Au laboratoire, vous êtes amenés a travailler sur le gène dont la séquence déduite en acides aminés est présentée ci-dessous:

>prot

MKLLSKTFLILTLTFFFFGIALAKQSFEPEIEALKSFKNGISNDPLGVLSDWTIIGSLRHCNWTGITCDS TGHVVSVSLLEKQLEGVLSPAIANLTYLQVLDLTSNSFTGKIPAEIGKLTELNQLILYLNYFSGSIPSGI WELKNIFYLDLRNNLLSGDVPEEICKTSSLVLIGFDYNNLTGKIPECLGDLVHLQMFVAAGNHLTGSIPV SIGTLANLTDLDLSGNQLTGKIPRDFGNLLNLQSLVLTENLLEGDIPAEIGNCSSLVQLELYDNQLTGKI PAELGNLVQLQALRIYKNKLTSSIPSSLFRLTQLTHLGLSENHLVGPISEEIGFLESLEVLTLHSNNFTG EFPQSITNLRNLTVLTVGFNNISGELPADLGLLTNLRNLSAHDNLLTGPIPSSISNCTGLKLLDLSHNQM TGEIPRGFGRMNLTFISIGRNHFTGEIPDDIFNCSNLETLSVADNNLTGTLKPLIGKLQKLRILQVSYNS LTGPIPREIGNLKDLNILYLHSNGFTGRIPREMSNLTLLQGLRMYSNDLEGPIPEEMFDMKLLSVLDLSN NKFSGQIPALFSKLESLTYLSLQGNKFNGSIPASLKSLSLLNTFDISDNLLTGTIPGELLASLKNMQLYL NFSNNLLTGTIPKELGKLEMVQEIDLSNNLFSGSIPRSLQACKNVFTLDFSQNNLSGHIPDEVFQGMDMI ISLNLSRNSFSGEIPQSFGNMTHLVSLDLSSNNLTGEIPESLANLSTLKHLKLASNNLKGHVPESGVFKN INASDLMGNTDLCGSKKPLKPCTIKQKSSHFSKRTRVILIILGSAAALLLVLLLVLILTCCKKKEKKIEN SSESSLPDLDSALKLKRFEPKELEQATDSFNSANIIGSSSLSTVYKGQLEDGTVIAVKVLNLKEFSAESD KWFYTEAKTLSQLKHRNLVKILGFAWESGKTKALVLPFMENGNLEDTIHGSAAPIGSLLEKIDLCVHIAS GIDYLHSGYGFPIVHCDLKPANILLDSDRVAHVSDFGTARILGFREDGSTTASTSAFEGTIGYLAPEFAY MRKVTTKADVFSFGIIMMELMTKQRPTSLNDEDSQDMTLRQLVEKSIGNGRKGMVRVLDMELGDSIVSLK QEEAIEDFLKLCLFCTSSRPEDRPDMNEILTHLMKLRGKANSFREDRNEDREV

Avec les outils utilisés au cours des différentes séances de TD, répondez aux questions suivantes:

• a quel organisme appartient cette séquence ?
• quelles différences observez-vous lors d'une analyse Blast, sur la nr ou SwissProt ?
• existe-il des orthologues a cette protéine ?
• quelle est le numéro d'accession de cette protéine, de l'ARNm, du gène ?

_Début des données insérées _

import Summits.BirchSwinnertonDyer.BirchSwinnertonDyer.Theses.BiquadraticEisensteinDescent

/-!
# Sketch — crux-ideate seat 2, g25: first lemmas for card `linnik-sieve-residual-census`

BSD is not proved by this; `stmt-BirchSwinnertonDyer-21381` (`HeegnerTwistCouplingInSupply`) is NOT closed;
nothing here is prover work.  Corner layer only: the located-prime residual classes of the cell/ladder theorems
are polylog-sparse by Linnik's 1941 large sieve with a progression-restricted smooth amplifier.
-/

open scoped Classical

namespace Summit.BirchSwinnertonDyer.BirchSwinnertonDyer.Cruxes.HeegnerTwistCouplingInSupply.LinnikSieveResidualCensus

/-- No located prime for the pin-free `j = 8000`, `p ≡ 5 (mod 8)` rung
(`…SqrtTwoLawConverse.cruxOnBpCornerPrimeTwist_of_two_facts`) up to height `y`:
every prime `ℓ ≤ y` with `ℓ ≡ 7 (mod 16)` has `(p/ℓ) ≠ +1`. -/
def NoLocatedPrime (p y : ℕ) : Prop :=
  ∀ ℓ : ℕ, ℓ.Prime → ℓ % 16 = 7 → ℓ ≤ y → jacobiSym (p : ℤ) ℓ ≠ 1

/-- The exceptional set of that rung up to `Q` at height `y` (primes `p ≡ 5 (mod 8)`, `y < p ≤ Q`, no located prime). -/
noncomputable def exceptionalSet (Q y : ℕ) : Finset ℕ :=
  (Finset.range (Q + 1)).filter (fun p => p.Prime ∧ p % 8 = 5 ∧ y < p ∧ NoLocatedPrime p y)

/-- FIRST LEMMA (Linnik 1941 large sieve + amplifier supported on products of four located-class primes `≤ √Q`):
the located-prime residual is polylog-sparse.  Informal proof: on an exceptional `p` the Legendre symbol of every
`n = q₁q₂q₃q₄ ≤ Q²` (`qᵢ ≤ √Q`, `qᵢ ≡ 7 (16)`) equals `(-1)^4 = 1`, so `∑ₙ aₙ (n/p) = ‖a‖₁` with `a = 𝟙`; the large
sieve over prime moduli `p ≤ Q` gives `#exc · S² ≤ (Q² + 4πQ²)·S`, `S ≍ Q²/log⁴Q`. -/
def ResidualCensus : Prop :=
  ∃ C : ℝ, 0 < C ∧ ∀ Q : ℕ, 3 ≤ Q → ((exceptionalSet Q (Nat.sqrt Q)).card : ℝ) ≤ C * Real.log Q ^ 4

/-- The analytic input as it would be cited (multiplicative large sieve restricted to prime moduli and Legendre
symbols; Montgomery 1971, Iwaniec–Kowalski Thm 7.13, Cojocaru–Murty §8 `(z² + 4πx)`), real weights on `[1, N]`. -/
def LargeSievePrimeModuli : Prop :=
  ∀ (N Q : ℕ) (a : ℕ → ℝ),
    (∑ p ∈ (Finset.range (Q + 1)).filter (fun p => p.Prime ∧ Odd p),
        (∑ n ∈ Finset.Icc 1 N, a n * (jacobiSym (n : ℤ) p : ℝ)) ^ 2)
      ≤ ((Q : ℝ) ^ 2 + 4 * Real.pi * N) * ∑ n ∈ Finset.Icc 1 N, a n ^ 2

/-- The amplifier identity (why the sieve bites): on an exceptional `p ≡ 5 (mod 8)` (so `p ≡ 1 (mod 4)` and reciprocity is
sign-free), every integer built from located-class primes `≤ y` has Legendre symbol `(-1)^{Ω(n)}`. -/
def AmplifierSign (p y : ℕ) : Prop :=
  p.Prime → p % 8 = 5 → y < p → NoLocatedPrime p y →
    ∀ n : ℕ, 0 < n → (∀ q ∈ n.primeFactors, q ≤ y ∧ q % 16 = 7) →
      jacobiSym (n : ℤ) p = (-1) ^ n.primeFactorsList.length

/-- Bookkeeping (proved): outside the exceptional set the rung has a located prime `ℓ ≤ y`. -/
theorem located_of_not_mem {Q y p : ℕ} (hp : p.Prime) (hp8 : p % 8 = 5) (hyp : y < p) (hpQ : p ≤ Q)
    (h : p ∉ exceptionalSet Q y) : ∃ ℓ : ℕ, ℓ.Prime ∧ ℓ % 16 = 7 ∧ ℓ ≤ y ∧ jacobiSym (p : ℤ) ℓ = 1 := by
  by_contra hne
  apply h
  simp only [exceptionalSet, Finset.mem_filter, Finset.mem_range]
  refine ⟨by omega, hp, hp8, hyp, ?_⟩
  intro ℓ hℓ h16 hle hJ
  exact hne ⟨ℓ, hℓ, h16, hle, hJ⟩

/-- Shape of the corner consequence this card claims (RUNG-LEVEL, not the crux): census ⇒ all but `C log⁴ Q` primes
`p ≡ 5 (mod 8)`, `√Q < p ≤ Q`, carry a located prime `ℓ ≤ √Q < 6p`, whence the door theorem fires for `W = B_p`. -/
def CornerAlmostAll : Prop :=
  ResidualCensus →
    ∃ C : ℝ, 0 < C ∧ ∀ Q : ℕ, 3 ≤ Q →
      (((Finset.range (Q + 1)).filter (fun p => p.Prime ∧ p % 8 = 5 ∧ Nat.sqrt Q < p ∧
          ¬ ∃ ℓ : ℕ, ℓ.Prime ∧ ℓ % 16 = 7 ∧ ℓ < 6 * p ∧ jacobiSym (p : ℤ) ℓ = 1)).card : ℝ)
        ≤ C * Real.log Q ^ 4

end Summit.BirchSwinnertonDyer.BirchSwinnertonDyer.Cruxes.HeegnerTwistCouplingInSupply.LinnikSieveResidualCensus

Sauvegardez la séquence de l'ARNm et du gène au format fasta

• qu'est-ce que TAIR ?
• cette protéine peut-elle interagir avec d'autres protéines ?
• des publications scientifiques sont-elles disponibles sur cette protéine ?
• quelle est la fonction putative de cette protéine ?
• que veut dire db_xref=CDD:173623 sur la fiche GenPept?
• exite-t-il des domaines conservés dans cette protéine? Expliquez votre démarche
• sans tenir compte des informations disponibles dans la fiche GenPep, identifiez le nombre d'introns dans le gène codant cette protéine.